About this exercise. For the entries below, repeat exactly each line starting with the one that contains "un-pairing a word" and going on through the one that contains "is replaced by", and no others.

----- Task inputs

import Literature.AlgebraicGeometry.HodgeTheory.MiddleDimensionReductionHolds
import Summits.HodgeConjecture.HodgeConjecture.Theorems.LimitExtensionHypersurfacesSufficeOfLE
import Summits.HodgeConjecture.HodgeConjecture.Theorems.LimitExtensionMiddleDivisorSupportSuffices
import Literature.AlgebraicGeometry.HodgeTheory.DivisorInduction
import Literature.AlgebraicGeometry.HodgeTheory.GysinKernelSplit
import Literature.AlgebraicGeometry.HodgeTheory.HodgeRiemannPolarizability
import Literature.AlgebraicGeometry.HodgeTheory.ComplexConjugationHolds
import Literature.NumberTheory.Transcendental.DeRhamTheoremMultiplicative

/-!
# Route LimitExtension · `Assembly` (stmt-HodgeConjecture-10868) — the down-step it needs is exactly
# "one below the middle in odd dimension"; the item on the leaves of the fact DAG

The assembly item `Assembly := HodgeModels (inline) → LimitExtensionMid → HypersurfaceHodge →
HodgeConjecture` is, by `limitExtension_assembly_of`, the composition of `PullbackGlue`
(stmt-HodgeConjecture-2999, from the specialisation lemma stmt-HodgeConjecture-2998 by
`limitExtension_pullbackGlue_of_specialisation`) and `MiddleDivisorSupportSuffices`
(stmt-HodgeConjecture-10865: Thomas's induction on the dimension — the divisor descent plus the
Lefschetz-pencil step BELOW the middle, `middleDivisorSupportSuffices_of_nodalSupport`).  This file
sharpens the second gap for THIS route and records the item on the leaves of the tree's fact DAG.

* `limitExtension_assembly_of_divisorInduction_of_oddBelowMiddle` (through
  `limitExtension_middleDivisorSupportSuffices_of_divisorInduction_of_oddBelowMiddle`) — granted the
  specialisation lemma (`hS`) and the divisor induction (`hDI`, verbatim the body of `NodalSupport` /
  `LinearSystemTorelli`'s `DivisorInduction`, stmt-HodgeConjecture-1082), the ONLY further input the
  item needs is the Hodge conjecture ONE BELOW THE MIDDLE IN ODD DIMENSION: rational `(k,k)`-classes
  in `H^{2k}(Y(ℂ); ℂ)` of smooth projective `(2k+1)`-folds `Y` are algebraic (`hG`).  Proof: by BFNP
  Lemma 48 (`middleDimensionReduction_holds`, a THEOREM of the tree) only middle classes on
  `2m`-folds matter (`hodgeConjectureFor_of_middleDimension_holds`); such a class is supported on a
  divisor
  by `PullbackGlue` (limit extension + HC on the smooth hypersurface fibres + specialisation), and
  the divisor induction at `(n, p) = (2m - 1, m)` asks precisely for HC in codimension `m - 1` on
  `(2m-1)`-folds — the instance `k = m - 1` of `hG`.  No pencil schema `∀ m p, …` is consumed: of
  Thomas's down-step this route uses one diagonal only.
* `limitExtension_middleDivisorSupportSuffices_of_divisorInduction_of_oddBelowMiddle`,
  `limitExtension_middleDivisorSupportSuffices_iff_oddBelowMiddle` — the same for the registered dep
  `MiddleDivisorSupportSuffices` (stmt-HodgeConjecture-10865) on its own: modulo `hDI`,
  `MiddleDivisorSupportSuffices ↔ (MiddleDivisorSupport → [HC one below the middle in odd
  dimension])` (the dual of BFNP's "middle degree of even-dimensional varieties suffices",
  `limitExtension_middleDivisorSupportSuffices_iff` of `Theorems/LimitExtensionAssembly`).
* `limitExtension_assembly_iff_oddBelowMiddle` — consequently, modulo `hS` and `hDI` (two theorems
  in print), `Assembly ↔ (LimitExtensionMid → HypersurfaceHodge → [HC one below the middle in odd
  dimension])`: the residual content of the item beyond its own two cruxes is this single family of
  instances of the Hodge conjecture (`k = 0` trivial; `k = 1`: divisor classes on threefolds —
  Lefschetz `(1,1)`, the named fact `lefschetzOneOne_rational`; `k ≥ 2`: codimension-`k` cycles on
  `(2k+1)`-folds, open — in Thomas's scheme the output of the Lefschetz-pencil step
  `PencilReduction`, stmt-HodgeConjecture-1083, at `(m, p) = (2k, k)`).
* `limitExtension_assembly_of_leaves` / `limitExtension_assembly_of_leaves_of_pencilReduction` —
  the item from the LEAVES of the tree's fact DAG: Deligne *Hodge III* Prop. 8.2.7
  (`Deligne1974_ker_pullback_eq_ker_pullback_resolution` ⟹ Cor. 8.2.8
  `Deligne1974_ker_restrictCompl_eq_iSup_range_complexGysin_holds_of` ⟹ the divisor induction
  `divisorInduction_of_deligne_of_hodgeClassLift`), the polarizability of the Hodge structures of
  smooth projective varieties (`smoothProjective_hodgeStructure_isPolarizable` ⟹ Voisin 2025
  Cor. 2.12 `Voisin2025_hodgeClass_lift_complexGysin_holds_of`, with the PROVED real Hodge models
  `exists_isReal_hodgeModel_holds` and de Rham theorem `exists_deRhamIsoFamily_holds`), the route's
  specialisation lemma (stmt-HodgeConjecture-2998), and either `hG` or the pencil step
  (`PencilReduction`, stmt-HodgeConjecture-1083, verbatim body, through
  `middleDivisorSupportSuffices_of_facts`).

STATUS: CONDITIONAL (supports the item, does not close it).  CLOSING RECIPE: with
`specialisationOfAlgebraicity_proof : SpecialisationOfAlgebraicity` (2998), discharges `h827_holds`,
`hpol_holds` of the two facts, and a proof `g` of the odd-below-middle family (or `pen` of the body
of `PencilReduction`): `theorem limitExtension_assembly_proof : Assembly :=
limitExtension_assembly_of_leaves h827_holds hpol_holds specialisationOfAlgebraicity_proof g`
(`--workitem stmt-HodgeConjecture-10868`), then release the item `--by` it.
-/

-- `Summit.HodgeConjecture.HodgeConjecture.Theorems` is the mandated namespace (single-problem summit:
-- Problem = Summit), which `linter.dupNamespace` flags on every declaration; the lakefile turns the
-- linter off for the Summits library (weak option), restated here so stand-alone elaboration is warning-free.
set_option linter.dupNamespace false
import Literature.Computability.Complexity.TranscriptChecker
import Literature.Computability.Complexity.DiagPrelims
import HarnessLib

/-!
# The diagonalizing machine, I: registers and routines

Literature / complexity toolkit (the machine `D` of the nondeterministic time hierarchy
theorem, `NTIMEHierarchyDiagonal.lean`, is assembled in `DiagMachine.lean` from the routines of
this file). Everything here is an `ACom Bool (DReg Kf)` structured stack program
(`SymbolPrograms.lean`) over ONE register file `DReg Kf` containing the registers `UChk.UR` of
the transcript checker `UChk.U` (`TranscriptChecker.lean`), `Kf` registers for the flat clock
program, and the working registers of `D`; stores are written as a structure `DSt` so that the
effect of every routine is an equation between explicit stores.

Routines and their specifications (effect, and cost where the diagonalizer's linear running
time needs it):
* `unpairTr` — un-pairing a word `⟨y, t⟩ ↦ (y, t)` in place (`runs_unpairTr`, and
  `runs_unpairTr_none` on malformed words);
* `hdrFields` — reading the header fields `1^m 0 1^inp 0 1^out 0 1^E 0 code` into the
  registers of `U` (`runs_hdrFields`), with the code NORMALISED (`normCode`: an ill-formed code
  is replaced by the empty program, so that `U`'s specification always applies);
* `simCore` — the elementary check "does the word `v` un-pair into a witness `y` and a paid,
  accepted transcript for `U` on `⟨z, y⟩`?" (`runs_simCore`): this is `D`'s answer at the
  simulated positions of a chain, and the predicate searched exhaustively at its end;
* `bsuccP` — the successor of the binary counter (`DiagPrelims.bsucc`), `mulP` — unary
  multiplication, and `search` — the exhaustive search: `res = [1]` iff some word of length
  `≤ N` passes `simCore` (`runs_search`; only its effect matters, it runs under fuel).

## References

* S. Arora, B. Barak, *Computational Complexity: A Modern Approach*, CUP 2009, Thm. 3.2
  (proof), §1.4.1.
* S. A. Cook, *A hierarchy for nondeterministic time complexity*, JCSS 7 (1973), §3.
-/

namespace Literature.Computability.Complexity

open Function ACom StackWhile

namespace Diag

variable {Kf : ℕ}

/-- The register file of the diagonalizer: the checker's registers, the clock program's
registers, and the working registers. [folklore] -/
inductive DReg (Kf : ℕ)
  | u (r : UChk.UR)
  | pf (i : Fin Kf)
  | inreg
  | xx
  | xc
  | xr
  | hh
  | zz
  | bb
  | mm
  | ee
  | yr
  | bad
  | go
  | z1
  | z2
  | m1
  | m2
  | vd
  | res
  | nn
  | e1
  | e2
  | t1
  | t2
  | cur
  | tmp
  | grew
  | go2
  | c1
  | c2
  | mark
  | ans
  | w
  | kt
  | ones
  | c5
  | cd
  | sv
  | h2
  deriving DecidableEq, Fintype

/-- Programs of the diagonalizer's routines. [folklore] -/
abbrev Prog (Kf : ℕ) : Type := ACom Bool (DReg Kf)

/-- Stores of the diagonalizer as a structure: the checker's store, the clock program's
registers, the working registers. [folklore] -/
structure DSt (Kf : ℕ) where
  u : UChk.USt := {}
  pf : Fin Kf → List Bool := fun _ => []
  inreg : List Bool := []
  xx : List Bool := []
  xc : List Bool := []
  xr : List Bool := []
  hh : List Bool := []
  zz : List Bool := []
  bb : List Bool := []
  mm : List Bool := []
  ee : List Bool := []
  yr : List Bool := []
  bad : List Bool := []
  go : List Bool := []
  z1 : List Bool := []
  z2 : List Bool := []
  m1 : List Bool := []
  m2 : List Bool := []
  vd : List Bool := []
  res : List Bool := []
  nn : List Bool := []
  e1 : List Bool := []
  e2 : List Bool := []
  t1 : List Bool := []
  t2 : List Bool := []
  cur : List Bool := []
  tmp : List Bool := []
  grew : List Bool := []
  go2 : List Bool := []
  c1 : List Bool := []
  c2 : List Bool := []
  mark : List Bool := []
  ans : List Bool := []
  w : List Bool := []
  kt : List Bool := []
  ones : List Bool := []
  c5 : List Bool := []
  cd : List Bool := []
  sv : List Bool := []
  h2 : List Bool := []

namespace DSt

----------

Result of the task.
* `unpairTr` — un-pairing a word `⟨y, t⟩ ↦ (y, t)` in place (`runs_unpairTr`, and
  `runs_unpairTr_none` on malformed words);
* `hdrFields` — reading the header fields `1^m 0 1^inp 0 1^out 0 1^E 0 code` into the
  registers of `U` (`runs_hdrFields`), with the code NORMALISED (`normCode`: an ill-formed code
  is replaced by the empty program, so that `U`'s specification always applies);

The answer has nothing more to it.